John Bird, editor, `The Big Issue'

When I was a kid, I slept rough, using London streets as a getaway both from my parents and the police. There weren't many people homeless on the street, but Ian Dury was the one person I remember as representing the spirit of a hopeful London night person - like most Londoners, he's obdurate and carries on. I think of Portobello Road. When I go to Portobello Road, I experience a 50-year leap: I lived there as a child when it was a Cockney London Irish ghetto. Now it's very cosmopolitan; it's grown and changed and become much more fun, but it's also a place where you see a lot of street-drinking and many more damaged people than before

You can go up the Empire State Building, look down on the circumference of Manhattan, and say: "Yes, I could have this town in my hand." You may walk all round Paris in a day and feel: "Yes, this town could be mine." But such feelings can never arise in London, a city it is hardly possible to grasp, let alone possess. London is always the great sea, a seething stew: formless, limitless, ever-changing, unknowable. I was born here, went to school here, and have lived half my life here; then yesterday someone said they lived in Lower Clapton. Where the hell...?

London is the first and archetypal city as blind giant: the anonymous and unappeasable maw. It is the most playful and eccentric mess, a phantasmagoria without visual or tribal cohesion.
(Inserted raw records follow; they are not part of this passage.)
import Mathlib

/-!
# Merge defect of a whole family of petals (sub-family decomposition)

Normalised multi-coin petal values `V_j = c + ∑_i ε_i u_{ji}` with `c + ∑_i ε_i = 1` and usages `u_{ji} = 1 + α_{ji}`; the MERGED
petal of a family `S` has usages `∏_{j∈S} u_{ji}`.  The two-petal identity of `…SunflowerMergeDefect` generalises to
`∏_{j∈S} V_j − V(∘S) = ∑_{T ⊆ S} D_T − c`,  `D_T := ∏_{j∈T} e_j − ∑_i ε_i ∏_{j∈T} α_{ji}`,  `e_j := ∑_i ε_i α_{ji} = V_j − 1`
(`merge_defect_family`), where `D_∅ = c` (`mergeTerm_empty`) and `D_{{j}} = 0` (`mergeTerm_singleton`), so that only sub-families
with at least two petals contribute: the defect of a family is the sum of the generalised defects of its sub-families (prove-1 g54
memo §7(g)(xi); the `|T| = 2` terms are the pair defects bounded by the leverage pot in `…SunflowerPhiZeroPairFull`).  [this work]
-/

namespace Summit.CriticalPhenomena.PercolationContinuityZ3.Theorems.SunflowerPartition.SafeCalc.LinkedCurrency

open Finset

variable {ι κ : Type*}

/-- `D_∅ = 1 − ∑ ε_i = c`. [this work] -/
theorem mergeTerm_empty (I : Finset ι) (ε : ι → ℝ) (α : κ → ι → ℝ) (c : ℝ) (hc : c + ∑ i ∈ I, ε i = 1) :
    (∏ j ∈ (∅ : Finset κ), (∑ i ∈ I, ε i * α j i) - ∑ i ∈ I, ε i * ∏ j ∈ (∅ : Finset κ), α j i) = c := by
  simp only [prod_empty, mul_one]
  linarith

/-- `D_{{j}} = 0`: single petals have no defect. [this work] -/
theorem mergeTerm_singleton (I : Finset ι) (ε : ι → ℝ) (α : κ → ι → ℝ) (j : κ) :
    (∏ j' ∈ ({j} : Finset κ), (∑ i ∈ I, ε i * α j' i) - ∑ i ∈ I, ε i * ∏ j' ∈ ({j} : Finset κ), α j' i) = 0 := by
  simp

/-- **Merge defect of a family = sum of the generalised defects of its sub-families.**  With `c + ∑_i ε_i = 1`,
`∏_{j∈S} (c + ∑_i ε_i (1 + α_{ji})) − (c + ∑_i ε_i ∏_{j∈S} (1 + α_{ji})) = ∑_{T ∈ 𝒫(S)} D_T − c`
(and `D_∅ = c`, `D_{{j}} = 0`, so the right side is the sum over sub-families with at least two petals). [this work] -/
theorem merge_defect_family [DecidableEq κ] (I : Finset ι) (S : Finset κ) (ε : ι → ℝ) (α : κ → ι → ℝ) (c : ℝ)
    (hc : c + ∑ i ∈ I, ε i = 1) :
    ∏ j ∈ S, (c + ∑ i ∈ I, ε i * (1 + α j i)) - (c + ∑ i ∈ I, ε i * ∏ j ∈ S, (1 + α j i)) =
      ∑ T ∈ S.powerset, (∏ j ∈ T, (∑ i ∈ I, ε i * α j i) - ∑ i ∈ I, ε i * ∏ j ∈ T, α j i) - c := by
  -- each petal value is 1 + e_j
  have hV : ∀ j, c + ∑ i ∈ I, ε i * (1 + α j i) = 1 + ∑ i ∈ I, ε i * α j i := by
    intro j
    have : ∑ i ∈ I, ε i * (1 + α j i) = ∑ i ∈ I, ε i + ∑ i ∈ I, ε i * α j i := by
      rw [← sum_add_distrib]; exact sum_congr rfl fun i _ => by ring
    rw [this]; linarith
  simp_rw [hV]
  -- expand both products over sub-families
  rw [prod_one_add]
  have hU : ∀ i, ∏ j ∈ S, (1 + α j i) = ∑ T ∈ S.powerset, ∏ j ∈ T, α j i := fun i => prod_one_add _
  simp_rw [hU, mul_sum]
  rw [sum_comm]
  simp only [sum_sub_distrib]
  ring

/-- The same identity with the trivial sub-families removed: only `T ⊆ S` with `2 ≤ |T|` contribute. [this work] -/
theorem merge_defect_family' [DecidableEq κ] (I : Finset ι) (S : Finset κ) (ε : ι → ℝ) (α : κ → ι → ℝ) (c : ℝ)
    (hc : c + ∑ i ∈ I, ε i = 1) :
    ∏ j ∈ S, (c + ∑ i ∈ I, ε i * (1 + α j i)) - (c + ∑ i ∈ I, ε i * ∏ j ∈ S, (1 + α j i)) =
      ∑ T ∈ S.powerset with 2 ≤ T.card, (∏ j ∈ T, (∑ i ∈ I, ε i * α j i) - ∑ i ∈ I, ε i * ∏ j ∈ T, α j i) := by
  rw [merge_defect_family I S ε α c hc]
  -- split the powerset sum into card < 2 and card ≥ 2
  rw [← sum_filter_add_sum_filter_not S.powerset (fun T => 2 ≤ T.card)]
  have hsmall : ∑ T ∈ S.powerset with ¬ 2 ≤ T.card,
      (∏ j ∈ T, (∑ i ∈ I, ε i * α j i) - ∑ i ∈ I, ε i * ∏ j ∈ T, α j i) = c := by
    -- the sub-families with < 2 elements are ∅ and the singletons
    have hsplit : (S.powerset.filter fun T => ¬ 2 ≤ T.card) = insert ∅ (S.image fun j => ({j} : Finset κ)) := by
      ext T
      simp only [mem_filter, mem_powerset, not_le, mem_insert, mem_image]
      constructor
      · rintro ⟨hT, hcard⟩
        rcases Nat.lt_succ_iff.1 hcard |>.eq_or_lt with h1 | h0
        · obtain ⟨j, hj⟩ := card_eq_one.1 h1
          right; exact ⟨j, hT (by rw [hj]; exact mem_singleton_self j), hj.symm⟩
        · left; exact card_eq_zero.1 (Nat.lt_one_iff.1 h0)
      · rintro (rfl | ⟨j, hj, rfl⟩)
        · exact ⟨empty_subset _, by simp⟩
        · exact ⟨singleton_subset_iff.2 hj, by simp⟩
    rw [hsplit, sum_insert]
    · rw [mergeTerm_empty I ε α c hc, sum_image]
      · simp
      · intro x _ y _ h; exact singleton_injective h
    · simp only [mem_image, not_exists, not_and]
      intro j _ h; exact (singleton_ne_empty j) h
  rw [hsmall]; ring

end Summit.CriticalPhenomena.PercolationContinuityZ3.Theorems.SunflowerPartition.SafeCalc.LinkedCurrency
Not for nothing is it the capital of the pragmatic English, who always eschew the big picture. The one chance for a rational plan - Wren's, after the Great Fire - never took off, and London has continued to burgeon as a random heaven and hell. It's a city of houses, and, because an Englishman's home is his castle, every house wants to be different and have a door directly onto the street. The result is bizarre conjunctions and chemical combinations - no uniformity at all. Nothing coherent lasts in London for long. The place is an aggregate of one-offs, and we scramble about as best we can.

London has no edge. It flows on and on, in every direction, and most of it is flat, so that it's rare to gain a perspective beyond the next twisted street. Culturally, socially and physically, it grows in and out of itself, and the suburbs, when you reach them, are not young.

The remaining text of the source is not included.